Дядька Симон сказал: «Айта, чего на ровном месте гневаешься, я б посторожил за тебя, денька бы два побыл, пока пойдёшь-придёшь». Мы ответили: «Не лезь, тебя не касается». Дядька Симон сказал: «Ого, у Асоренцев если кто взбеленится, тому на пути не попадайся».

Как полевой сторож стал бы выгонять со своего поля голодных прожорливых овец, вот так вот, безжалостно дубася, погнали мы скот в село, глаза нам пеленой застилало. Детишки бросались из-под наших ног врассыпную, женщины с вёдрами в руках глядели на нас жалостливо, а те, что не хуже нас могли быть пастухами, но предпочитали не вылезать из своих чистеньких палисадников, — мужчины при виде нашего жалкого бунта отворачивали лицо.

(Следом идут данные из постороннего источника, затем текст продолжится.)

import Literature.AnabelianGeometry.SemiGraphs.ChartFiniteObjects
import Literature.AnabelianGeometry.SemiGraphs.TemperedVerticialExistsProofs
import Literature.AnabelianGeometry.SemiGraphs.TemperoidsHomEqResProofs
import Literature.AnabelianGeometry.Anabelioids.BCatCompletion
import HarnessLib

/-!
# [SemiAnbd] Prop. 3.6 (iii): `π̂₁(B(𝒢))` (chart basepoint) is the profinite completion of `π₁^temp(𝒢)`

Mochizuki, *Semi-graphs of anabelioids*, Publ. RIMS **42** (2006), Prop. 3.6 (iii) p. 38: "The full
embedding `B(G) ↪ B^temp(G)` induces an injection `π₁^temp(G) ↪ π̂₁(G)` of topological groups"; the tree
reads `π̂₁(G)` as the profinite completion of `π₁^temp(G)` (the finite objects of `B^temp(G)` are the finite
étale coverings) and types the injectivity as residual finiteness (`TemperedPiResiduallyFinite`)
[cite: MochizukiSemiAnbd2006, Prop 3.6(iii) p.38].  This proof-only sequel to
`ChartFibreFunctor(Fin).lean` / `ChartFiniteObjects.lean` (abc-iut L3, B7b part 2c) proves the two
clauses that make `Aut(chart basepoint)` the profinite completion, by transport of the corresponding
clauses for `B(π₁^temp(𝒢))` (`exists_completion_aut_forget`, `BCatCompletion.lean`) along
`chartToBObj` / `chartFibreToBObjIso`:

* `chartActionFin_eq_one_iff` — `g` acts trivially on every finite étale covering iff `g` lies in every
  open normal subgroup of finite index of `π₁^temp(𝒢)` (KERNEL = residually-finite kernel; so
  `π₁^temp(𝒢) → π̂₁(B(𝒢))` is injective iff `π₁^temp(𝒢)` is residually finite);
* `chartActionFin_dense` — every automorphism of the chart basepoint is matched by some
  `g ∈ π₁^temp(𝒢)` on any finitely many finite étale coverings (DENSE IMAGE);
* `exists_profiniteCompletion_chart` — ASSEMBLY under the hypotheses of Prop. 3.6
  (`Prop36Hypotheses`: the verticial homomorphism comes from Thm. 3.7 (i) `exists_isVerticialHom_of` +
  `TemperoidHomEqRes_holds`, finiteness ⇒ temperedness from `FiniteIsTempered_holds`): for every chart
  `c` there are a fibre functor `Φ` of `B(𝒢.toAnab)` and a continuous `ι : π₁^temp(𝒢) → Aut Φ` with the
  residually-finite kernel and dense image.

Nothing here takes a side on [IUTchIII] Cor. 3.12.
-/

noncomputable section

namespace Literature.AnabelianGeometry.SemiGraphs

open CategoryTheory CategoryTheory.Limits CategoryTheory.PreGaloisCategory
open Literature.AnabelianGeometry.Anabelioids
open Literature.AlgebraicGeometry.Frobenioids (BCat)
open scoped FintypeCatDiscrete Pointwise

universe u

namespace ProfiniteSemiGraph

variable {𝒢 : ProfiniteSemiGraph.{u}}
variable (c : TemperedPiChart 𝒢) (h𝒢 : ∀ S : CovObj 𝒢, S.IsFinite → S.IsTempered)

/-! ### Kernel -/

/-- If `g ∈ π₁^temp(𝒢)` acts trivially on every FINITE continuous `π₁^temp(𝒢)`-set, it acts trivially on
the chart fibre of every finite étale covering (transport along `chartToBObj (c X) ≅ X` and the
equivariant `chartFibreToBObjIso`). [cite: MochizukiSemiAnbd2006, Prop 3.6(iii) p.38] -/
theorem chartAction_apply_eq_self_of (d : ChartVertexDatum c)
    (hfin : ∀ X : 𝒢.toAnab.BObj, Finite ((chartFibre c h𝒢).obj X)) (g : c.G)
    (hg : ∀ (Y : BCat c.G) (y : Y.obj.V), ConcreteCategory.hom (Y.obj.ρ g) y = y) (X : 𝒢.toAnab.BObj)
    (x : (chartFibre c h𝒢).obj X) : (chartAction c h𝒢 g).hom.app X x = x := by
  -- move `x` to the chart fibre of `chartToBObj (c X)` along `α : chartToBObj (c X) ≅ X`
  have hx : (chartFibre c h𝒢).map (chartToBObjObjIso c h𝒢 hfin d X).hom
      ((chartFibre c h𝒢).map (chartToBObjObjIso c h𝒢 hfin d X).inv x) = x :=
    ConcreteCategory.congr_hom ((chartToBObjObjIso c h𝒢 hfin d X).map_inv_hom_id (chartFibre c h𝒢)) x
  -- there `g` acts trivially: apply the equivariant `J` and use `hg`
  have hz : ∀ z : (chartFibre c h𝒢).obj ((chartToBObj c d).obj (chartFibreObj c h𝒢 hfin X)),
      (chartAction c h𝒢 g).hom.app _ z = z := fun z => by
    have h3 : (chartFibreToBObjIso c h𝒢 d).hom.app _ ((chartAction c h𝒢 g).hom.app _ z) =
        (chartFibreToBObjIso c h𝒢 d).hom.app _ z :=
      (chartFibreToBObjIso_equivariant c h𝒢 d g (chartFibreObj c h𝒢 hfin X) z).trans (hg _ _)
    exact ((Iso.hom_inv_id_app_apply (chartFibreToBObjIso c h𝒢 d) _
        ((chartAction c h𝒢 g).hom.app _ z)).symm.trans
      ((congrArg ((chartFibreToBObjIso c h𝒢 d).inv.app (chartFibreObj c h𝒢 hfin X)) h3).trans
        (Iso.hom_inv_id_app_apply (chartFibreToBObjIso c h𝒢 d) _ z)))
  calc (chartAction c h𝒢 g).hom.app X x
      = (chartAction c h𝒢 g).hom.app X ((chartFibre c h𝒢).map (chartToBObjObjIso c h𝒢 hfin d X).hom
          ((chartFibre c h𝒢).map (chartToBObjObjIso c h𝒢 hfin d X).inv x)) := by rw [hx]
    _ = (chartFibre c h𝒢).map (chartToBObjObjIso c h𝒢 hfin d X).hom
          ((chartAction c h𝒢 g).hom.app _
            ((chartFibre c h𝒢).map (chartToBObjObjIso c h𝒢 hfin d X).inv x)) :=
        NatTrans.naturality_apply (chartAction c h𝒢 g).hom (chartToBObjObjIso c h𝒢 hfin d X).hom _
    _ = (chartFibre c h𝒢).map (chartToBObjObjIso c h𝒢 hfin d X).hom
          ((chartFibre c h𝒢).map (chartToBObjObjIso c h𝒢 hfin d X).inv x) := congrArg _ (hz _)
    _ = x := hx

/-- Conversely, if `g` acts trivially on the chart fibres of all finite étale coverings, it acts trivially
on every finite continuous `π₁^temp(𝒢)`-set (`Y ≅` the chart fibre of `chartToBObj Y`, equivariantly).
[cite: MochizukiSemiAnbd2006, Prop 3.6(iii) p.38] -/
theorem smul_eq_self_of_chartAction (d : ChartVertexDatum c) (g : c.G)
    (hg : ∀ (X : 𝒢.toAnab.BObj) (x : (chartFibre c h𝒢).obj X), (chartAction c h𝒢 g).hom.app X x = x)
    (Y : BCat c.G) (y : Y.obj.V) : ConcreteCategory.hom (Y.obj.ρ g) y = y := by
  have hy : (chartFibreToBObjIso c h𝒢 d).hom.app Y ((chartFibreToBObjIso c h𝒢 d).inv.app Y y) = y :=
    Iso.inv_hom_id_app_apply (chartFibreToBObjIso c h𝒢 d) Y y
  have h1 := chartFibreToBObjIso_equivariant c h𝒢 d g Y ((chartFibreToBObjIso c h𝒢 d).inv.app Y y)
  rw [hg, hy] at h1
  exact h1.symm

/-- **KERNEL** ([SemiAnbd] Prop. 3.6 (iii) reading): `g ∈ π₁^temp(𝒢)` acts trivially on the chart
basepoint of `B(𝒢)` iff `g` lies in every open normal subgroup of finite index — so `π₁^temp(𝒢) →
π̂₁(B(𝒢))` has the residually-finite kernel, and is injective iff `π₁^temp(𝒢)` is residually finite
(`TemperedPiResiduallyFinite`). [cite: MochizukiSemiAnbd2006, Prop 3.6(iii) p.38] -/
theorem chartActionFin_eq_one_iff (d : ChartVertexDatum c)
    (hfin : ∀ X : 𝒢.toAnab.BObj, Finite ((chartFibre c h𝒢).obj X)) (g : c.G) :
    chartActionFin c h𝒢 hfin g = 1 ↔
      ∀ N : OpenNormalSubgroup c.G, Finite (c.G ⧸ N.toSubgroup) → g ∈ N.toSubgroup := by
  obtain ⟨ι, hι, hker, -, -⟩ := exists_completion_aut_forget (G := c.G)
  rw [← hker g]
  constructor
  · intro h1
    have hg : ∀ (X : 𝒢.toAnab.BObj) (x : (chartFibre c h𝒢).obj X),
        (chartAction c h𝒢 g).hom.app X x = x := fun X x => by
      have := congrArg (fun σ : Aut (chartFibreFin c h𝒢 hfin) => (σ.hom.app X : _ → _) x) h1
      exact this
    apply Iso.ext
    apply NatTrans.ext
    funext Y
    rw [hι]
    apply ConcreteCategory.hom_ext
    intro y
    exact smul_eq_self_of_chartAction c h𝒢 d g hg Y y
  · intro h1
    have hg : ∀ (Y : BCat c.G) (y : Y.obj.V), ConcreteCategory.hom (Y.obj.ρ g) y = y := fun Y y => by
      have h2 : (ι g).hom.app Y = 𝟙 _ := by
        rw [h1]
        rfl
      rw [hι] at h2
      exact ConcreteCategory.congr_hom h2 y
    apply Iso.ext
    apply NatTrans.ext
    funext X
    apply ConcreteCategory.hom_ext
    intro x
    exact chartAction_apply_eq_self_of c h𝒢 d hfin g hg X x

/-! ### Density -/

/-- An automorphism `σ` of the chart basepoint, read on finite continuous `π₁^temp(𝒢)`-sets: conjugate
`chartToBObj ◁ σ` by `chartFibreToBObjIso` and descend along the fully faithful `incl` — an
automorphism of the forgetful basepoint of `B(π₁^temp(𝒢))`, `y ↦ J (σ (J⁻¹ y))`.
[cite: MochizukiSemiAnbd2006, Prop 3.6(iii) p.38] -/
def transportAutIso (d : ChartVertexDatum c) (hfin : ∀ X : 𝒢.toAnab.BObj, Finite ((chartFibre c h𝒢).obj X))
    (σ : Aut (chartFibreFin c h𝒢 hfin)) :
    Aut (ObjectProperty.ι (Action.IsContinuous (V := FintypeCat.{u}) (G := c.G)) ⋙
      Action.forget FintypeCat.{u} c.G) :=
  ((ObjectProperty.fullyFaithfulι (fun X : Type u => Finite X)).whiskeringRight (BCat c.G)).preimageIso
    ((chartFibreToBObjIso c h𝒢 d).symm ≪≫
      Functor.isoWhiskerLeft (chartToBObj c d) (Functor.isoWhiskerRight σ FintypeCat.incl) ≪≫
      chartFibreToBObjIso c h𝒢 d)

/-- Components of `transportAutIso σ`: `y ↦ J (σ (J⁻¹ y))`. [cite: MochizukiSemiAnbd2006, Prop 3.6(iii) p.38] -/
theorem transportAutIso_hom_app_apply (d : ChartVertexDatum c)
    (hfin : ∀ X : 𝒢.toAnab.BObj, Finite ((chartFibre c h𝒢).obj X))
    (σ : Aut (chartFibreFin c h𝒢 hfin)) (Y : BCat c.G) (y : Y.obj.V) :
    (transportAutIso c h𝒢 d hfin σ).hom.app Y y =
      (chartFibreToBObjIso c h𝒢 d).hom.app Y
        (σ.hom.app ((chartToBObj c d).obj Y) ((chartFibreToBObjIso c h𝒢 d).inv.app Y y)) := rfl

/-- **DENSE IMAGE** ([SemiAnbd] Prop. 3.6 (iii) reading): every automorphism of the chart basepoint of
`B(𝒢)` agrees with the action of some `g ∈ π₁^temp(𝒢)` on any finitely many finite étale coverings.
[cite: MochizukiSemiAnbd2006, Prop 3.6(iii) p.38] -/
theorem chartActionFin_dense (d : ChartVertexDatum c)
    (hfin : ∀ X : 𝒢.toAnab.BObj, Finite ((chartFibre c h𝒢).obj X))
    (σ : Aut (chartFibreFin c h𝒢 hfin)) (S : Finset 𝒢.toAnab.BObj) :
    ∃ g : c.G, ∀ X ∈ S, (chartActionFin c h𝒢 hfin g).hom.app X = σ.hom.app X := by
  classical
  obtain ⟨ι, hι, -, hdense, -⟩ := exists_completion_aut_forget (G := c.G)
  obtain ⟨g, hg⟩ := hdense (transportAutIso c h𝒢 d hfin σ)
    (S.image fun X => chartFibreObj c h𝒢 hfin X)
  refine ⟨g, fun X hX => ?_⟩
  have hgY : ∀ y : (chartFibreObj c h𝒢 hfin X).obj.V,
      ConcreteCategory.hom ((chartFibreObj c h𝒢 hfin X).obj.ρ g) y =
        (transportAutIso c h𝒢 d hfin σ).hom.app (chartFibreObj c h𝒢 hfin X) y := fun y => by
    have h1 := hg (chartFibreObj c h𝒢 hfin X) (Finset.mem_image_of_mem _ hX)
    rw [hι] at h1
    exact ConcreteCategory.congr_hom h1 y
  -- compare on the chart fibre of `chartToBObj (c X) ≅ X`
  apply ConcreteCategory.hom_ext
  intro x
  have hx : (chartFibre c h𝒢).map (chartToBObjObjIso c h𝒢 hfin d X).hom
      ((chartFibre c h𝒢).map (chartToBObjObjIso c h𝒢 hfin d X).inv x) = x :=
    ConcreteCategory.congr_hom ((chartToBObjObjIso c h𝒢 hfin d X).map_inv_hom_id (chartFibre c h𝒢)) x
  -- there: `J (g • x') = g • J x' = transportAut σ (J x') = J (σ x')`
  have key : ∀ z : (chartFibre c h𝒢).obj ((chartToBObj c d).obj (chartFibreObj c h𝒢 hfin X)),
      (chartAction c h𝒢 g).hom.app _ z = σ.hom.app _ z := fun z => by
    have h1 : (chartFibreToBObjIso c h𝒢 d).hom.app _ ((chartAction c h𝒢 g).hom.app _ z) =
        (chartFibreToBObjIso c h𝒢 d).hom.app _ (σ.hom.app _
          ((chartFibreToBObjIso c h𝒢 d).inv.app _ ((chartFibreToBObjIso c h𝒢 d).hom.app _ z))) :=
      (chartFibreToBObjIso_equivariant c h𝒢 d g (chartFibreObj c h𝒢 hfin X) z).trans (hgY _)
    have h2 : (chartFibreToBObjIso c h𝒢 d).inv.app _ ((chartFibreToBObjIso c h𝒢 d).hom.app _ z) = z :=
      Iso.hom_inv_id_app_apply (chartFibreToBObjIso c h𝒢 d) _ z
    rw [h2] at h1
    exact ((Iso.hom_inv_id_app_apply (chartFibreToBObjIso c h𝒢 d) _
        ((chartAction c h𝒢 g).hom.app _ z)).symm.trans
      ((congrArg ((chartFibreToBObjIso c h𝒢 d).inv.app (chartFibreObj c h𝒢 hfin X)) h1).trans
        (Iso.hom_inv_id_app_apply (chartFibreToBObjIso c h𝒢 d) _ (σ.hom.app _ z))))
  change (chartAction c h𝒢 g).hom.app X x = σ.hom.app X x
  calc (chartAction c h𝒢 g).hom.app X x
      = (chartAction c h𝒢 g).hom.app X ((chartFibre c h𝒢).map (chartToBObjObjIso c h𝒢 hfin d X).hom
          ((chartFibre c h𝒢).map (chartToBObjObjIso c h𝒢 hfin d X).inv x)) := by rw [hx]
    _ = (chartFibre c h𝒢).map (chartToBObjObjIso c h𝒢 hfin d X).hom
          ((chartAction c h𝒢 g).hom.app _
            ((chartFibre c h𝒢).map (chartToBObjObjIso c h𝒢 hfin d X).inv x)) :=
        NatTrans.naturality_apply (chartAction c h𝒢 g).hom (chartToBObjObjIso c h𝒢 hfin d X).hom _
    _ = (chartFibre c h𝒢).map (chartToBObjObjIso c h𝒢 hfin d X).hom
          (σ.hom.app _ ((chartFibre c h𝒢).map (chartToBObjObjIso c h𝒢 hfin d X).inv x)) :=
        congrArg _ (key _)
    _ = σ.hom.app X ((chartFibreFin c h𝒢 hfin).map (chartToBObjObjIso c h𝒢 hfin d X).hom
          ((chartFibre c h𝒢).map (chartToBObjObjIso c h𝒢 hfin d X).inv x)) :=
        (NatTrans.naturality_apply σ.hom (chartToBObjObjIso c h𝒢 hfin d X).hom _).symm
    _ = σ.hom.app X x := congrArg _ hx

/-! ### Assembly under the hypotheses of Proposition 3.6 -/

/-- Under the hypotheses of [SemiAnbd] Prop. 3.6 every chart carries a `ChartVertexDatum`: a vertex
(`HasVertex`), connectedness, and a verticial homomorphism with its defining isomorphism (Thm. 3.7 (i),
`exists_isVerticialHom_of`, the temperoid input being `TemperoidHomEqRes_holds`).
[cite: MochizukiSemiAnbd2006, Thm 3.7(i) p.40] -/
theorem nonempty_chartVertexDatum (h36 : 𝒢.Prop36Hypotheses) (c : TemperedPiChart 𝒢) :
    Nonempty (ChartVertexDatum c) := by
  obtain ⟨v⟩ := h36.hasVertex
  obtain ⟨ψ, ⟨e⟩⟩ := exists_isVerticialHom_of c v (TemperoidHomEqRes_holds (𝒢.Gv v) c.G)
    h36.isQuasiCoherent h36.isGaloisCountable
  exact ⟨⟨h36.isConnected, v, ψ, e⟩⟩

/-- Under the hypotheses of Prop. 3.6 finite objects are tempered (`FiniteIsTempered_holds`).
[cite: MochizukiSemiAnbd2006, Def 3.5(ii) p.37] -/
theorem isTempered_of_isFinite_of_prop36 (h36 : 𝒢.Prop36Hypotheses) :
    ∀ S : CovObj 𝒢, S.IsFinite → S.IsTempered :=
  isTempered_of_isFinite h36.isConnected h36.isCountable

/-- Under the hypotheses of Prop. 3.6 the chart fibres of finite étale coverings are finite.
[cite: MochizukiSemiAnbd2006, Prop 3.6(iii) p.38] -/
theorem finite_chartFibre_of_prop36 (h36 : 𝒢.Prop36Hypotheses) (X : 𝒢.toAnab.BObj) :
    Finite ((chartFibre c h𝒢).obj X) := by
  obtain ⟨d⟩ := nonempty_chartVertexDatum h36 c
  exact finite_chartFibre c h𝒢 d.v d.ψ d.e X

/-- **[SemiAnbd] Proposition 3.6 (iii), profinite-completion form** ("the full embedding
`B(G) ↪ B^temp(G)` induces … `π₁^temp(G) → π̂₁(G)`", `π̂₁(G)` being the profinite completion): under the
hypotheses of Prop. 3.6, for every chart `c` of `π₁^temp(𝒢)`, the chart basepoint
`Φ = chartFibreFin c _ _` is a fibre functor of the Galois category `B(𝒢.toAnab)` and the homomorphism
`ι = chartActionFin : π₁^temp(𝒢) → Aut Φ (= π̂₁(B(𝒢)))` (acting by `ρ` through the chart,
`chartActionFin_hom_app_apply`) is CONTINUOUS, has KERNEL the intersection of the open normal subgroups
of finite index, and has DENSE IMAGE.  (Injectivity is thus exactly the residual finiteness of
`π₁^temp(𝒢)`, `TemperedPiResiduallyFinite`.) [cite: MochizukiSemiAnbd2006, Prop 3.6(iii) p.38] -/
theorem exists_profiniteCompletion_chart (h36 : 𝒢.Prop36Hypotheses) (c : TemperedPiChart 𝒢) :
    letI := 𝒢.toAnab.preGaloisCategory_bObj
    ∃ hfin : ∀ X : 𝒢.toAnab.BObj,
        Finite ((chartFibre c (isTempered_of_isFinite_of_prop36 h36)).obj X),
      Nonempty (FiberFunctor (chartFibreFin c (isTempered_of_isFinite_of_prop36 h36) hfin)) ∧
      Continuous (chartActionFin c (isTempered_of_isFinite_of_prop36 h36) hfin) ∧
      (∀ g : c.G, chartActionFin c (isTempered_of_isFinite_of_prop36 h36) hfin g = 1 ↔
        ∀ N : OpenNormalSubgroup c.G, Finite (c.G ⧸ N.toSubgroup) → g ∈ N.toSubgroup) ∧
      (∀ (σ : Aut (chartFibreFin c (isTempered_of_isFinite_of_prop36 h36) hfin))
        (S : Finset 𝒢.toAnab.BObj), ∃ g : c.G, ∀ X ∈ S,
          (chartActionFin c (isTempered_of_isFinite_of_prop36 h36) hfin g).hom.app X = σ.hom.app X) := by
  letI := 𝒢.toAnab.preGaloisCategory_bObj
  obtain ⟨d⟩ := nonempty_chartVertexDatum h36 c
  have hfin : ∀ X : 𝒢.toAnab.BObj,
      Finite ((chartFibre c (isTempered_of_isFinite_of_prop36 h36)).obj X) :=
    fun X => finite_chartFibre c _ d.v d.ψ d.e X
  exact ⟨hfin, nonempty_fiberFunctor_chartFibreFin c _ hfin ⟨h36.isConnected⟩ d.v d.ψ d.e,
    continuous_chartActionFin c _ hfin, fun g => chartActionFin_eq_one_iff c _ d hfin g,
    fun σ S => chartActionFin_dense c _ d hfin σ S⟩

end ProfiniteSemiGraph

end Literature.AnabelianGeometry.SemiGraphs

end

У нас баран один был — загляденье, — в суматохе мы сшибли ему рог, кровь так и хлестала, половину овец мы по дороге растеряли, потом, когда мы всё высказали и шли к себе домой, краем глаза увидели — потихоньку стягиваются, идут, растерянные, ошалелые овцы из нашей отары.

Выстроились перед конторой и стоят: мы, дескать, местное руководство. И среди них случаются всякие передвижения: лесник, скажем, идёт за прилавок, продавец становится бригадиром, а бригадир бухгалтером, но все эти перестановки внутри своего состава, а сам состав не меняется: это всегда они — Ростом Казарян (Большой Ростом, тот, что подкидыш), его брат Ростом Маленький, старший сын нашего брата — Рыжий, Каранцев негодник, два кладовщика. После войны Каранцев негодник, побыв немножко рабочим в Заводе, дал дёру, вернулся в село, а в селе давай критиковать наше руководство (подглядел где-то), пока не выбил себе должность, а уж выбив, замолчал и молча присоединился к этим, перед конторой. Сын нашего брата, Старший Рыжий, накинув пиджак на плечи, вышагивал взад-вперёд по старому дубовому балкону и был сердит не на шутку, так как освободившееся место медсестры его дядя Ростом цапнул для жены, не дал Рыжему свою жену пристроить и даже устами центра осадил его, мол, нет соответствующего образования и этого самого, свидетельства, значит; с Рыжим тогда не особенно ещё считались, и он нас ещё не избил к тому времени, это потом уже он расквасил нам морду, когда окончательно утвердился среди них.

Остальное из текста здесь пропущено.